Records excerpted from a collection —
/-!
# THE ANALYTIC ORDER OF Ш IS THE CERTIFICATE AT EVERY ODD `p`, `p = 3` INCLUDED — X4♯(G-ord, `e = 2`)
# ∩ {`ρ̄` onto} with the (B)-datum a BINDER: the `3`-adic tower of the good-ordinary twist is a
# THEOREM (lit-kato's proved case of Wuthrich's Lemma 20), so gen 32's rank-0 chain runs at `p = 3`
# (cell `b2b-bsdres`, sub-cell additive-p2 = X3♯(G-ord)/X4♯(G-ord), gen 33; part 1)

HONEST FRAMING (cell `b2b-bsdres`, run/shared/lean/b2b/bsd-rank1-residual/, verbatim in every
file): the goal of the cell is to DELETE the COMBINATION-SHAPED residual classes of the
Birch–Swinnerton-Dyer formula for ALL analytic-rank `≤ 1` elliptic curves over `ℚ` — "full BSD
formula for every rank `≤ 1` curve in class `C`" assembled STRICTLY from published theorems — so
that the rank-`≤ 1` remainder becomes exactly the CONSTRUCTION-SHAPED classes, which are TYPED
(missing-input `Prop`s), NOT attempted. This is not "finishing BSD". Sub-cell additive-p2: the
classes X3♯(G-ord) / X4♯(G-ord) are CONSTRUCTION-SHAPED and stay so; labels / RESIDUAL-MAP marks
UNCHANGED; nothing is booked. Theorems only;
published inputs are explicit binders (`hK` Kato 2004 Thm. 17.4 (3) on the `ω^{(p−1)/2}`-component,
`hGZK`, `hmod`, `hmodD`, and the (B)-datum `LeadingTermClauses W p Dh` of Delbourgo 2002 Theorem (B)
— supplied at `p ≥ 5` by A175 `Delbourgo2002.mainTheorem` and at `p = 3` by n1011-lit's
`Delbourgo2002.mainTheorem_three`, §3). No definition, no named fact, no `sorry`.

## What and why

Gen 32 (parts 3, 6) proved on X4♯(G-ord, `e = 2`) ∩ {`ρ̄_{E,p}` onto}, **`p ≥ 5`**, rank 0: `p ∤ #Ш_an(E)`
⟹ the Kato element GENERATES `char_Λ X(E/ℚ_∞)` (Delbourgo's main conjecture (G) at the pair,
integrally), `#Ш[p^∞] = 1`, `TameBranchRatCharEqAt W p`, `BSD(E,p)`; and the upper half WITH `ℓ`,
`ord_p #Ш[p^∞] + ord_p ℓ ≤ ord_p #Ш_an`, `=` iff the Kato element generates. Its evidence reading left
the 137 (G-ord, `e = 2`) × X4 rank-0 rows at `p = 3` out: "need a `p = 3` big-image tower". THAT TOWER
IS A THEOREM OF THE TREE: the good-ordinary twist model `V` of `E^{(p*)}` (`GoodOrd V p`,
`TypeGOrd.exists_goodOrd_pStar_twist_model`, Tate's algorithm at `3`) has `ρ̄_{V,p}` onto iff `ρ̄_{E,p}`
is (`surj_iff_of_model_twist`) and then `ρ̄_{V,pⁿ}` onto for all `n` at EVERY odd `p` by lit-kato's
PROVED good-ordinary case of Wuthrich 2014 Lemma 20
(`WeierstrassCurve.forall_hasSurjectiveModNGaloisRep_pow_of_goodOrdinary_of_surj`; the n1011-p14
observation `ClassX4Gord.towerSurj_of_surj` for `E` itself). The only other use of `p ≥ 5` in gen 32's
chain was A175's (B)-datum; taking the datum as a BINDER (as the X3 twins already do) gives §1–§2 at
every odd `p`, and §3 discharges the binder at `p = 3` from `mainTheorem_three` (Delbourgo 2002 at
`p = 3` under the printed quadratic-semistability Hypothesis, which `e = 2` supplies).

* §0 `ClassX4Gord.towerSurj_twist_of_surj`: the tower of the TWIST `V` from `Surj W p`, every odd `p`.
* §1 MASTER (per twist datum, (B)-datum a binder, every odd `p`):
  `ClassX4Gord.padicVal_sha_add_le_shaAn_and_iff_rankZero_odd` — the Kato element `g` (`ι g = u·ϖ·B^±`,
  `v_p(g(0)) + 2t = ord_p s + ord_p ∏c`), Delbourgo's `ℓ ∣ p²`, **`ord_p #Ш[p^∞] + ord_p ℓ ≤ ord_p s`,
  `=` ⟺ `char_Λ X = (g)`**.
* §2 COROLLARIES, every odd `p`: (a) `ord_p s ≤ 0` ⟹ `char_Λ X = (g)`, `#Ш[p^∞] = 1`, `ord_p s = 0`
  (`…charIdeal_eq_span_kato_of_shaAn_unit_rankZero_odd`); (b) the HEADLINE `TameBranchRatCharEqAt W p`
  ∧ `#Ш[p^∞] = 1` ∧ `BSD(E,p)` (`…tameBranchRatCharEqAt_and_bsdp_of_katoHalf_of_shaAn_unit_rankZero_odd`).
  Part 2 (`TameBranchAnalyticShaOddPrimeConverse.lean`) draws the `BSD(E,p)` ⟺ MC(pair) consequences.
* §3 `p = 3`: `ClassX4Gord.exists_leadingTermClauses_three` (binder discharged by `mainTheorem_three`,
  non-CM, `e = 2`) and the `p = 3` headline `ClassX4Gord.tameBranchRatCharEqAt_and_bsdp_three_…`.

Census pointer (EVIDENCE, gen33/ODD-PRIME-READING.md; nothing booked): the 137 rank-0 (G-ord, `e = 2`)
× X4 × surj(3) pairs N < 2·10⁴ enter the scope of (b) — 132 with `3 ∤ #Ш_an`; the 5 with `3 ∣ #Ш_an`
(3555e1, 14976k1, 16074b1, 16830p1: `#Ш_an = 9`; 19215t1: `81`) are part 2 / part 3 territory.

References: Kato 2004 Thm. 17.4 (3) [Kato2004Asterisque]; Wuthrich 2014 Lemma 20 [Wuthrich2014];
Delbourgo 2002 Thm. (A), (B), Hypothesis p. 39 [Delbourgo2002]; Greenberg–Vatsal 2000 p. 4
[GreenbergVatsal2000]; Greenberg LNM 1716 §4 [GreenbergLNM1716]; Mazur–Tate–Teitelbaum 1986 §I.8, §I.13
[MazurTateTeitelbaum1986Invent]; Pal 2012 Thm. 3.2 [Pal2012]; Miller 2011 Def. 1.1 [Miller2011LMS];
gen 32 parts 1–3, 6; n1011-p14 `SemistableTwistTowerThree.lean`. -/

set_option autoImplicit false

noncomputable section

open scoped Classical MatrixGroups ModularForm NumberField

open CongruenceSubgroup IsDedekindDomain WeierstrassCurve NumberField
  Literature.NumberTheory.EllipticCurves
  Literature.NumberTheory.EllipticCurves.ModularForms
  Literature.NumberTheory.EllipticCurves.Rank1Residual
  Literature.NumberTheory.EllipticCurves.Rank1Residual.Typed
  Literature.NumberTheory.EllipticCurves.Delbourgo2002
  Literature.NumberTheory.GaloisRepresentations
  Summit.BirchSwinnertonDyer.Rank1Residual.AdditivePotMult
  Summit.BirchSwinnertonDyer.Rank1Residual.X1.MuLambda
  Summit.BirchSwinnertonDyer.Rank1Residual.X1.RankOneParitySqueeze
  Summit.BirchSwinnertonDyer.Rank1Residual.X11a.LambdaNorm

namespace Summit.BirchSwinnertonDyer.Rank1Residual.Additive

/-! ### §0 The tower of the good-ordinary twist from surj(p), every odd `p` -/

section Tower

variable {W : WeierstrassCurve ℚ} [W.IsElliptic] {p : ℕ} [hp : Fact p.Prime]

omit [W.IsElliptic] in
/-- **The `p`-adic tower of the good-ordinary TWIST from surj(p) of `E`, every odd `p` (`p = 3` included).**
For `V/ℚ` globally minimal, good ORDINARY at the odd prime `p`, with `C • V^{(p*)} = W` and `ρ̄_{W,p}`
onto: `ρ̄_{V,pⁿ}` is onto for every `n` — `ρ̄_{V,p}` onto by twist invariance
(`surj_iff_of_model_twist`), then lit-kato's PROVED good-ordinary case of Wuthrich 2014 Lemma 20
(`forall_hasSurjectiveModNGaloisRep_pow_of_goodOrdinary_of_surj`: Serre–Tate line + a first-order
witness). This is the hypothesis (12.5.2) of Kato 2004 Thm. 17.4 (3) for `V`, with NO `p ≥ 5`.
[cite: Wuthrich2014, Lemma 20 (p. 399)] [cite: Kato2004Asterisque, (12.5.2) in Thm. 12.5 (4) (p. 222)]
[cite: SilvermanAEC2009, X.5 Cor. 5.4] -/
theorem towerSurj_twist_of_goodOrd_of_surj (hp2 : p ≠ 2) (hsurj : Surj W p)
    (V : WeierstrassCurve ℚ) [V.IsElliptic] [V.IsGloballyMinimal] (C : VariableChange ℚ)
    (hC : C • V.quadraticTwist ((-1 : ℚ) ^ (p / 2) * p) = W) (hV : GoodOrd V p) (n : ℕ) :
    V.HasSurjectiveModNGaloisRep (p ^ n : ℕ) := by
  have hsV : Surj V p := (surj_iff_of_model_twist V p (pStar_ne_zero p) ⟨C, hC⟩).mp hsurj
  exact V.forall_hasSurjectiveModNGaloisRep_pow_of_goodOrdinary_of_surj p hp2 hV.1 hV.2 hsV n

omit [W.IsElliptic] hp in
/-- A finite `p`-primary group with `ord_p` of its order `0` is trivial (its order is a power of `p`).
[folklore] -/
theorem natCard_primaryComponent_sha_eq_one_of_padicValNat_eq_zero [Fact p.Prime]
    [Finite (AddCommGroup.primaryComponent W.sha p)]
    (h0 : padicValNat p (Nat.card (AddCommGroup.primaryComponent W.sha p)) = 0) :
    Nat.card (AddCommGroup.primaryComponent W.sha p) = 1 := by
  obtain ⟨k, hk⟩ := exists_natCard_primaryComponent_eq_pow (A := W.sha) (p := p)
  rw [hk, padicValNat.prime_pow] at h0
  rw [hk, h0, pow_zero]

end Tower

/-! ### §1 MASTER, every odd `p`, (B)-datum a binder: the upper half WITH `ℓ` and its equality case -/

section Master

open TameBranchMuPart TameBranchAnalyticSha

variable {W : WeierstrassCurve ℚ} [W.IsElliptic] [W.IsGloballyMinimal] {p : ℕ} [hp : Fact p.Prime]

What this task involves —
Copy exactly the stretch of data above from the line with "HONEST FRAMING (cell" through the line with "(Delbourgo's main conjecture", and omit all other lines.

Written response —
HONEST FRAMING (cell `b2b-bsdres`, run/shared/lean/b2b/bsd-rank1-residual/, verbatim in every
file): the goal of the cell is to DELETE the COMBINATION-SHAPED residual classes of the
Birch–Swinnerton-Dyer formula for ALL analytic-rank `≤ 1` elliptic curves over `ℚ` — "full BSD
formula for every rank `≤ 1` curve in class `C`" assembled STRICTLY from published theorems — so
that the rank-`≤ 1` remainder becomes exactly the CONSTRUCTION-SHAPED classes, which are TYPED
(missing-input `Prop`s), NOT attempted. This is not "finishing BSD". Sub-cell additive-p2: the
classes X3♯(G-ord) / X4♯(G-ord) are CONSTRUCTION-SHAPED and stay so; labels / RESIDUAL-MAP marks
UNCHANGED; nothing is booked. Theorems only;
published inputs are explicit binders (`hK` Kato 2004 Thm. 17.4 (3) on the `ω^{(p−1)/2}`-component,
`hGZK`, `hmod`, `hmodD`, and the (B)-datum `LeadingTermClauses W p Dh` of Delbourgo 2002 Theorem (B)
— supplied at `p ≥ 5` by A175 `Delbourgo2002.mainTheorem` and at `p = 3` by n1011-lit's
`Delbourgo2002.mainTheorem_three`, §3). No definition, no named fact, no `sorry`.

## What and why

Gen 32 (parts 3, 6) proved on X4♯(G-ord, `e = 2`) ∩ {`ρ̄_{E,p}` onto}, **`p ≥ 5`**, rank 0: `p ∤ #Ш_an(E)`
⟹ the Kato element GENERATES `char_Λ X(E/ℚ_∞)` (Delbourgo's main conjecture (G) at the pair,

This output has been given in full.